▸ The task
Of all the entries below, retype only the lines from the one with "estimates; BetaPertH ⇐" through the one with "# KLDL-R certificate: an", exactly as they appear.

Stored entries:
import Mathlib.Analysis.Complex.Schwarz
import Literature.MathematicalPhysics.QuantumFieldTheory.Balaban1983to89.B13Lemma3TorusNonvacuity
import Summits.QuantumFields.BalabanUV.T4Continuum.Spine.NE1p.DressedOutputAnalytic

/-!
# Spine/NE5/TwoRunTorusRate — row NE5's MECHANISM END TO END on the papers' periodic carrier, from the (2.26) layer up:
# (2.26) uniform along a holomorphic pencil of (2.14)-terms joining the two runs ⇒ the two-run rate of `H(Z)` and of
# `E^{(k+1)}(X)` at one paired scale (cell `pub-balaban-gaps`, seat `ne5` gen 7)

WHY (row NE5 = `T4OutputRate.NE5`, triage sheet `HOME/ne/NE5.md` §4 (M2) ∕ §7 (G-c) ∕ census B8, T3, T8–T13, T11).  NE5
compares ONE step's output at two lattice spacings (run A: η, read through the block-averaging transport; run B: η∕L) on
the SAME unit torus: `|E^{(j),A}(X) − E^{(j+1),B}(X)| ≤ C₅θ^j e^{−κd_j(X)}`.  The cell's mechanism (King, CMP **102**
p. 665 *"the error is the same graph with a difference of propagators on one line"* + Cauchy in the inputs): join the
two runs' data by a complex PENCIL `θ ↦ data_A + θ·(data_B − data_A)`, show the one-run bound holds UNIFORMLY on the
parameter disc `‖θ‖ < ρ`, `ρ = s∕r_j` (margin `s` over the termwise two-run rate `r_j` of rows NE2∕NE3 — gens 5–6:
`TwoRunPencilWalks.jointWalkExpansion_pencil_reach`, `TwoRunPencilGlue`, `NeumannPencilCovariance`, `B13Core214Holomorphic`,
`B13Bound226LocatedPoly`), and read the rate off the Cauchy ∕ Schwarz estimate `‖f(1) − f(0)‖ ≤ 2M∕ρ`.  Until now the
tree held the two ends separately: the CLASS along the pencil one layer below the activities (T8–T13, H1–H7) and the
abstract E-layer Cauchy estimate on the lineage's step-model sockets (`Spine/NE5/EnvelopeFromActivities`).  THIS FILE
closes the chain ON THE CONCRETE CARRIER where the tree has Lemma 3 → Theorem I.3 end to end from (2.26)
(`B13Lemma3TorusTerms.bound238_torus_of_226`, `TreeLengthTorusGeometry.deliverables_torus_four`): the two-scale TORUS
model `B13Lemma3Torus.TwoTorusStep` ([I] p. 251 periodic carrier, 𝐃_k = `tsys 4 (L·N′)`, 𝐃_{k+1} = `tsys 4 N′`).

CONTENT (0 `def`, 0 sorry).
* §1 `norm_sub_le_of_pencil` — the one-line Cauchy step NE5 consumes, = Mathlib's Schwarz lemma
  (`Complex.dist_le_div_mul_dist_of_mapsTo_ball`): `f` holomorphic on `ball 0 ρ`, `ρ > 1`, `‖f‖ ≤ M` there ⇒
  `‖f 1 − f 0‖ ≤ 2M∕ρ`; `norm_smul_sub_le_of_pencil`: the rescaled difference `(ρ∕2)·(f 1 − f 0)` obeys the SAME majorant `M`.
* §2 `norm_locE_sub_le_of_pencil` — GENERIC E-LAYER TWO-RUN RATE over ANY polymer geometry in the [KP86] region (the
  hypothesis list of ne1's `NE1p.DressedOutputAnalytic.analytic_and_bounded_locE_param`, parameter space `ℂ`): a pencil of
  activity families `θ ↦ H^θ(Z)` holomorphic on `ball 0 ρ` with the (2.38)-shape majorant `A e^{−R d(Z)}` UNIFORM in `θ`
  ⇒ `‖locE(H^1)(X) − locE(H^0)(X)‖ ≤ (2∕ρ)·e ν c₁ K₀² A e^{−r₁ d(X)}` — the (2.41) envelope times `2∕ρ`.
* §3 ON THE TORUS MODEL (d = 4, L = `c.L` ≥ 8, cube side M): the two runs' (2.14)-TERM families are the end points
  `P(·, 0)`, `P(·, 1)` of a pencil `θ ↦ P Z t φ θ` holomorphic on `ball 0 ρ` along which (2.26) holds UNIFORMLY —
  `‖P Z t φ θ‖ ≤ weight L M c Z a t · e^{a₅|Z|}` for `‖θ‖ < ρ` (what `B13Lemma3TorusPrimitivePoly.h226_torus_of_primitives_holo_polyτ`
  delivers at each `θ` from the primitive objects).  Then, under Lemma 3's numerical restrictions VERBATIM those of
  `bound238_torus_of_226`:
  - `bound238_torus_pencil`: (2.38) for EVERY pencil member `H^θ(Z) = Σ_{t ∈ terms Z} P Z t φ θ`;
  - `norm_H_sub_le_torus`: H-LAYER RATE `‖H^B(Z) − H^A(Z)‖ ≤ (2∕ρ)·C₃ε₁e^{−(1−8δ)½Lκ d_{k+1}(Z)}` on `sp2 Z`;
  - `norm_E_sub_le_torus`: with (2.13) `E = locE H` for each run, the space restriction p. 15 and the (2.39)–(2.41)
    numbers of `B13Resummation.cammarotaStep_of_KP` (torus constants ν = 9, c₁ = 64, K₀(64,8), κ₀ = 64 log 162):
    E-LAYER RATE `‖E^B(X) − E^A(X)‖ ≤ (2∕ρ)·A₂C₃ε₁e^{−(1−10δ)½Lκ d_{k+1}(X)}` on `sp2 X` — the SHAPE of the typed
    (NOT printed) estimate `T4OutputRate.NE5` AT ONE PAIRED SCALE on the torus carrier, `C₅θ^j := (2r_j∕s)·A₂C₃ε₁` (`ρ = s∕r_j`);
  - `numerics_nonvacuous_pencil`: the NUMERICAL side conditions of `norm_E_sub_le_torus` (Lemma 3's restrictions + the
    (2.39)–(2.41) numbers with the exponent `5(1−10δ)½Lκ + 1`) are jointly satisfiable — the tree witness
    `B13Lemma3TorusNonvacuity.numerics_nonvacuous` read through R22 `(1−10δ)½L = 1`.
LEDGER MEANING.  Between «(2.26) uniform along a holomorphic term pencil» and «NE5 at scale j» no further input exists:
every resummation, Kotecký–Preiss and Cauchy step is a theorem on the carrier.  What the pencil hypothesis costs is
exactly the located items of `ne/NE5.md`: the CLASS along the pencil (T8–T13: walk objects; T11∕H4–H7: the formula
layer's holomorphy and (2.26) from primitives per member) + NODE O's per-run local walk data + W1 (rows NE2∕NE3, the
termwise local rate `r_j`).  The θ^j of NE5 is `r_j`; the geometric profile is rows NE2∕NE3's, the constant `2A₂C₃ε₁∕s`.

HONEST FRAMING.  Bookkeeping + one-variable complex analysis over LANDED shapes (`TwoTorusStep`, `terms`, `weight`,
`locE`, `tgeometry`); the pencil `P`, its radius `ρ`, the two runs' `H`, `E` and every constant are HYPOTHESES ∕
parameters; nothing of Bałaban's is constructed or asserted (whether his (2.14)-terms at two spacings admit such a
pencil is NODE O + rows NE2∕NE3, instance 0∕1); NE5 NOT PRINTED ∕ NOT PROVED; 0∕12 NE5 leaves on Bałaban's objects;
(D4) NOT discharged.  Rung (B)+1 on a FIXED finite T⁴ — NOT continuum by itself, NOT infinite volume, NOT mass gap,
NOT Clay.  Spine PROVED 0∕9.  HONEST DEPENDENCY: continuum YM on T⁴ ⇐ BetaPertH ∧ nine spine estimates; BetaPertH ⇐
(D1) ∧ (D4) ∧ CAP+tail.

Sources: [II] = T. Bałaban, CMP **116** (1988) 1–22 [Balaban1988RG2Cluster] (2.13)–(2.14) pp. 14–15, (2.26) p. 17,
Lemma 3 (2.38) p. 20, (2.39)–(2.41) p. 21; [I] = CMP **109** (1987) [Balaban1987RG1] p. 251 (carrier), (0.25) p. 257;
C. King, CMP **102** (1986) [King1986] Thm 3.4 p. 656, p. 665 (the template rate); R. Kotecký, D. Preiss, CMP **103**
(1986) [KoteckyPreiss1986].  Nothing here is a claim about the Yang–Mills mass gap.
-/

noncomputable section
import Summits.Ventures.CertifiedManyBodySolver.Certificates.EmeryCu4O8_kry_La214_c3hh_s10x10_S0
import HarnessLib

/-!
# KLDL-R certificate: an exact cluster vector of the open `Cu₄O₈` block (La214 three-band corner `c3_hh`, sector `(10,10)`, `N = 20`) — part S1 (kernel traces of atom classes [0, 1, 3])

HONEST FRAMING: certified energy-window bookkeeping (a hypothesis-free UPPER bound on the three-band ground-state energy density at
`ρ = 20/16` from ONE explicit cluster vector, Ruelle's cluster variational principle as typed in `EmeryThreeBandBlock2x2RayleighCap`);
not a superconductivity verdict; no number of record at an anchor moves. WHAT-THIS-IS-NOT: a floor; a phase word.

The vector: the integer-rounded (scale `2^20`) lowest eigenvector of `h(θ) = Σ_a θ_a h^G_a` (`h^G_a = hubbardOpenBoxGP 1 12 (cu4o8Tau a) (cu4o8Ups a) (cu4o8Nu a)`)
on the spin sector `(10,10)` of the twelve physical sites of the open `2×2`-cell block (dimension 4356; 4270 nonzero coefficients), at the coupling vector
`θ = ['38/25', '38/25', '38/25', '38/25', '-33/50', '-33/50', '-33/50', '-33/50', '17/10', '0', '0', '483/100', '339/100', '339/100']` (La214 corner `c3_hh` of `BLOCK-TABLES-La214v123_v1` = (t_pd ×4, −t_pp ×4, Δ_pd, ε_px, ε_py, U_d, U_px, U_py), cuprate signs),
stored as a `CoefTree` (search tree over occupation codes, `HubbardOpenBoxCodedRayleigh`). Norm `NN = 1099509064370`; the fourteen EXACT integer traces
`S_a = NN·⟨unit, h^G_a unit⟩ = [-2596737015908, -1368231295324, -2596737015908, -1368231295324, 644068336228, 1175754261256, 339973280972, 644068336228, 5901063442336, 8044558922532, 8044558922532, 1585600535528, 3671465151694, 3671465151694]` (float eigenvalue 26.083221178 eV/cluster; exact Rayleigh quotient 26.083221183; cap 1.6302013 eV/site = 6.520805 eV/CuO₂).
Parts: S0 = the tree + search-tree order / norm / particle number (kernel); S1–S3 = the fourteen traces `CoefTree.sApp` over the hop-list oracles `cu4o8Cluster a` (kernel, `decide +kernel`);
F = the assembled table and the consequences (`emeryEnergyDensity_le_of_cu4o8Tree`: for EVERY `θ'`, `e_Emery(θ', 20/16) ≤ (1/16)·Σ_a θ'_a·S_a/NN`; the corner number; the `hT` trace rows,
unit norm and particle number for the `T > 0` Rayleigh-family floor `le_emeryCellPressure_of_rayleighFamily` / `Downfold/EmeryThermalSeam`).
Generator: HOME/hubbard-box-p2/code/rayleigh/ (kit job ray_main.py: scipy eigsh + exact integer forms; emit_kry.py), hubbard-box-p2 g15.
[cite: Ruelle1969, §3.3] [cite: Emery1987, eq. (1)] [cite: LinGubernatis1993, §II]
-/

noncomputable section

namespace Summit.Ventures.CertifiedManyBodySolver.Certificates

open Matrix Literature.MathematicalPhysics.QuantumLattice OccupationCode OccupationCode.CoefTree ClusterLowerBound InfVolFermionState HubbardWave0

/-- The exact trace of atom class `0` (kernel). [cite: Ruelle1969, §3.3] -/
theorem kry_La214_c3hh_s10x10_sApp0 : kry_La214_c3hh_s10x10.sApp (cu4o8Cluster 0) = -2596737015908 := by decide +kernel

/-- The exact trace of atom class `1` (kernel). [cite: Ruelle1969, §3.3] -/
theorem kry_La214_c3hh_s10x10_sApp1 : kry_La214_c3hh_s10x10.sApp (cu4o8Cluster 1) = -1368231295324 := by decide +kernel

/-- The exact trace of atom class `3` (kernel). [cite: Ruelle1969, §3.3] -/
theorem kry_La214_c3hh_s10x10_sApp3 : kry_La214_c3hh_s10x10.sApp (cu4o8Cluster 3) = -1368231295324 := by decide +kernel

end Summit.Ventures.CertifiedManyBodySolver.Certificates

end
---
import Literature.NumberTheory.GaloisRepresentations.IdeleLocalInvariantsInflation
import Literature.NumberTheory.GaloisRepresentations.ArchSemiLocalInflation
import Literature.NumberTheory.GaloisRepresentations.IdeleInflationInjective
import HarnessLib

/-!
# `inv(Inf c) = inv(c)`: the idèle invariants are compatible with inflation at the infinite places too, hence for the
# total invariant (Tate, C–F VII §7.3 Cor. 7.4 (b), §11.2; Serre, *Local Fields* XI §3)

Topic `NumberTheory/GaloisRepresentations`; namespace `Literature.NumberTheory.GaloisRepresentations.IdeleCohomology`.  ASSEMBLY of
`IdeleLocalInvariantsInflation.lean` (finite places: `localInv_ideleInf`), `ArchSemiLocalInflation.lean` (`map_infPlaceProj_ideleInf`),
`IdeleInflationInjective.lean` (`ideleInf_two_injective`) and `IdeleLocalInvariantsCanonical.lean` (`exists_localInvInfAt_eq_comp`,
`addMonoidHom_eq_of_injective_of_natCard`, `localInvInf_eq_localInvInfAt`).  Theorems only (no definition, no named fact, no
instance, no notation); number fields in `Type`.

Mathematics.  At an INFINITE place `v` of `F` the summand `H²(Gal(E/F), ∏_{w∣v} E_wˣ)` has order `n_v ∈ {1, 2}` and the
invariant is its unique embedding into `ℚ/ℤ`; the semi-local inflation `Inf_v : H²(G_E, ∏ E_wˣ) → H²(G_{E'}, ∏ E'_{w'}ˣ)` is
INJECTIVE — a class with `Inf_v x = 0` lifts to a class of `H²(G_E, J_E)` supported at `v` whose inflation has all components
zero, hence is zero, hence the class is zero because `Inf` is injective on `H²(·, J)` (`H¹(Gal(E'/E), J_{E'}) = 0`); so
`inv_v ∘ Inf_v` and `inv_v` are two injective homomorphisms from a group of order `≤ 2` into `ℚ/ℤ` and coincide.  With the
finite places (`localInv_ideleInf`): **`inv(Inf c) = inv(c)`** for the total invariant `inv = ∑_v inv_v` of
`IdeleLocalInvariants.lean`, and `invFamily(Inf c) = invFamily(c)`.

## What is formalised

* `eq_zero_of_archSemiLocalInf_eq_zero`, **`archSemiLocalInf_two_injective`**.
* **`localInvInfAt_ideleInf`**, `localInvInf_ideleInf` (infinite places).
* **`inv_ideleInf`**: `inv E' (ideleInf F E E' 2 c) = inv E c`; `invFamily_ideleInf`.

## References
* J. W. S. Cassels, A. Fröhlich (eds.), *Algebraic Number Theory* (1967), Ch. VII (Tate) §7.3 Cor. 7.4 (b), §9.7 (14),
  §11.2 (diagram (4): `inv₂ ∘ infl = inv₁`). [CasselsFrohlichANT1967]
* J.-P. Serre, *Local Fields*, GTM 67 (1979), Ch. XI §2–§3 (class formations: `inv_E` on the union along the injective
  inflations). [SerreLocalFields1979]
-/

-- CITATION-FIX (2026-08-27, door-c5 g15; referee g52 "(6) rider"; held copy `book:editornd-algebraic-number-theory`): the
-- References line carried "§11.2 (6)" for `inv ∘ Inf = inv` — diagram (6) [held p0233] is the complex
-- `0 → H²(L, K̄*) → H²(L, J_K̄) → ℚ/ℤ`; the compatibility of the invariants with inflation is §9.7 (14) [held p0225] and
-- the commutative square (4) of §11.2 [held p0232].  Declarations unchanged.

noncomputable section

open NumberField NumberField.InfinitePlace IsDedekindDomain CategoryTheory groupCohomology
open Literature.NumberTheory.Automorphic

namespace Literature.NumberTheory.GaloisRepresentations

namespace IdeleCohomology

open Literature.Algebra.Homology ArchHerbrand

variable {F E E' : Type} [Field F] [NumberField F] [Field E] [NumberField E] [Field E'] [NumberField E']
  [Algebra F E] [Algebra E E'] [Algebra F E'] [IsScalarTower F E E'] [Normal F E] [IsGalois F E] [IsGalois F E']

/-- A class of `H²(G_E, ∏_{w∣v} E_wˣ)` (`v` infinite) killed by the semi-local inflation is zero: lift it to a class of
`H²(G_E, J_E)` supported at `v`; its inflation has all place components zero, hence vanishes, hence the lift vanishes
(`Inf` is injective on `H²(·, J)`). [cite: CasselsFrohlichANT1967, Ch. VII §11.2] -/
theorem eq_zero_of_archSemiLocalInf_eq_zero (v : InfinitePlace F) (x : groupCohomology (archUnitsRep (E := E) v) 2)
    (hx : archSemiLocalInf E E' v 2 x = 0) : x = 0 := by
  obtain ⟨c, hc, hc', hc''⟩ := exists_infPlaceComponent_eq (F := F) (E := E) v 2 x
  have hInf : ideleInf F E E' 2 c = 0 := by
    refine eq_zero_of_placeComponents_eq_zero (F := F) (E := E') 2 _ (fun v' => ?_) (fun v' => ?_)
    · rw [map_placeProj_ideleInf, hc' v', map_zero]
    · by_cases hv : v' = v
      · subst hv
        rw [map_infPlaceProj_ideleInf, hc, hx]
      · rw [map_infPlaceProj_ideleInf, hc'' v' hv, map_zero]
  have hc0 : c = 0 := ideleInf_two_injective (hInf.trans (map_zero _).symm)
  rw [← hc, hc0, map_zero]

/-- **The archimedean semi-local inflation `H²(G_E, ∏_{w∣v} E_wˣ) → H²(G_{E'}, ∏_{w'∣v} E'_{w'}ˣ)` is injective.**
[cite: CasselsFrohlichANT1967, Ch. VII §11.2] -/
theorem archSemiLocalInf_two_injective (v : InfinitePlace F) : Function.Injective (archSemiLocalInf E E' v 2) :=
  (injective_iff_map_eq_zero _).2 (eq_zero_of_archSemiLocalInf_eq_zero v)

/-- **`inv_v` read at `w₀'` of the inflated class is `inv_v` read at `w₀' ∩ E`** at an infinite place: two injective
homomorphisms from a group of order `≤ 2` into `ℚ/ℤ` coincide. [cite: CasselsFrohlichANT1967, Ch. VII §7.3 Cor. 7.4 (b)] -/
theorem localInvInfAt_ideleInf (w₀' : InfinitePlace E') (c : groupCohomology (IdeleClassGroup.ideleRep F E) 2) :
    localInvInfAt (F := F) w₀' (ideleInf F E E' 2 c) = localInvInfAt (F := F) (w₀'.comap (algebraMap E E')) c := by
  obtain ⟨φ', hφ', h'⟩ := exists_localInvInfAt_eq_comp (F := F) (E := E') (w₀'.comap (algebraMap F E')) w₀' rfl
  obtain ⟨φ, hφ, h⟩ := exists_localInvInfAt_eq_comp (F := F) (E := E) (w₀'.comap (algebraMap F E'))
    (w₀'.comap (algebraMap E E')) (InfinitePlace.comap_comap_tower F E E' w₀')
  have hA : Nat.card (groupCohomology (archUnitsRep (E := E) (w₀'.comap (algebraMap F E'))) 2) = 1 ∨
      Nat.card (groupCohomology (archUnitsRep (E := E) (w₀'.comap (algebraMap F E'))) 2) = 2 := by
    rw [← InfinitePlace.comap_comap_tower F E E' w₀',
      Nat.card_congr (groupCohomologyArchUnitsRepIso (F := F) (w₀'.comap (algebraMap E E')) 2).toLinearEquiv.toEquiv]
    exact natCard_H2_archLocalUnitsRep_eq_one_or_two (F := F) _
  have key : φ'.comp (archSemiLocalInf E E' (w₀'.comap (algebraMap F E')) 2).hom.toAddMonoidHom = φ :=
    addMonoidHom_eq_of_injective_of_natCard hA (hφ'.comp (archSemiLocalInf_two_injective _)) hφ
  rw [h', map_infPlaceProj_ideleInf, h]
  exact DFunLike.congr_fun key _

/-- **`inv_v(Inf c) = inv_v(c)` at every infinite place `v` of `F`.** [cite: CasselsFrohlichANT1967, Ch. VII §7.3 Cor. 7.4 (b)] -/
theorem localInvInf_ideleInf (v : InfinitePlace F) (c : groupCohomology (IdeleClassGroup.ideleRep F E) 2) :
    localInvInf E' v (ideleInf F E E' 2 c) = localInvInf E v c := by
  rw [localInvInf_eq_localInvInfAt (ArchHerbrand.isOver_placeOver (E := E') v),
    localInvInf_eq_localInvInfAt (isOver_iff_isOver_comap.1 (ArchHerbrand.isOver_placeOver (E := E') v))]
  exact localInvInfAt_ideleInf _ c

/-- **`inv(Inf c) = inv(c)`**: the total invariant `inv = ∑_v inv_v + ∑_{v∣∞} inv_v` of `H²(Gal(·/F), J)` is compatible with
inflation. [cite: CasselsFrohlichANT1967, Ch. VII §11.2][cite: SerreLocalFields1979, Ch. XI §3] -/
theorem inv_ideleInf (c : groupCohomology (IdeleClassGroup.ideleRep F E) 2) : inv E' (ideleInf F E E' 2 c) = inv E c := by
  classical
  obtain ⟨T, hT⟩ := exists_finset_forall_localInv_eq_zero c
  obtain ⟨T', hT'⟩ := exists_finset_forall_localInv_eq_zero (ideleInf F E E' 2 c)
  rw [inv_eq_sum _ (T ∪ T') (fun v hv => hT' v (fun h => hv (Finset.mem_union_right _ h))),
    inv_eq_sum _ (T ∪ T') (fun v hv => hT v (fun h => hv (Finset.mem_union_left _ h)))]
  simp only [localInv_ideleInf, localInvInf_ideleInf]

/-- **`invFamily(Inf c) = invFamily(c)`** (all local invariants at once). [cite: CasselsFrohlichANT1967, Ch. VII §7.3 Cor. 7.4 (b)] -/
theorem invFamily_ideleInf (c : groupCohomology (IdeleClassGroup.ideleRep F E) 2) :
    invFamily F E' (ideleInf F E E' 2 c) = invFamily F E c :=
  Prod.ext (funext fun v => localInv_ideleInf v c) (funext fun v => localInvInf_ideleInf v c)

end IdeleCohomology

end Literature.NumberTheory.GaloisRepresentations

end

▸ Response area
NOT Clay.  Spine PROVED 0∕9.  HONEST DEPENDENCY: continuum YM on T⁴ ⇐ BetaPertH ∧ nine spine estimates; BetaPertH ⇐
(D1) ∧ (D4) ∧ CAP+tail.

Sources: [II] = T. Bałaban, CMP **116** (1988) 1–22 [Balaban1988RG2Cluster] (2.13)–(2.14) pp. 14–15, (2.26) p. 17,
Lemma 3 (2.38) p. 20, (2.39)–(2.41) p. 21; [I] = CMP **109** (1987) [Balaban1987RG1] p. 251 (carrier), (0.25) p. 257;
C. King, CMP **102** (1986) [King1986] Thm 3.4 p. 656, p. 665 (the template rate); R. Kotecký, D. Preiss, CMP **103**
(1986) [KoteckyPreiss1986].  Nothing here is a claim about the Yang–Mills mass gap.
-/

noncomputable section
import Summits.Ventures.CertifiedManyBodySolver.Certificates.EmeryCu4O8_kry_La214_c3hh_s10x10_S0
import HarnessLib

/-!
# KLDL-R certificate: an exact cluster vector of the open `Cu₄O₈` block (La214 three-band corner `c3_hh`, sector `(10,10)`, `N = 20`) — part S1 (kernel traces of atom classes [0, 1, 3])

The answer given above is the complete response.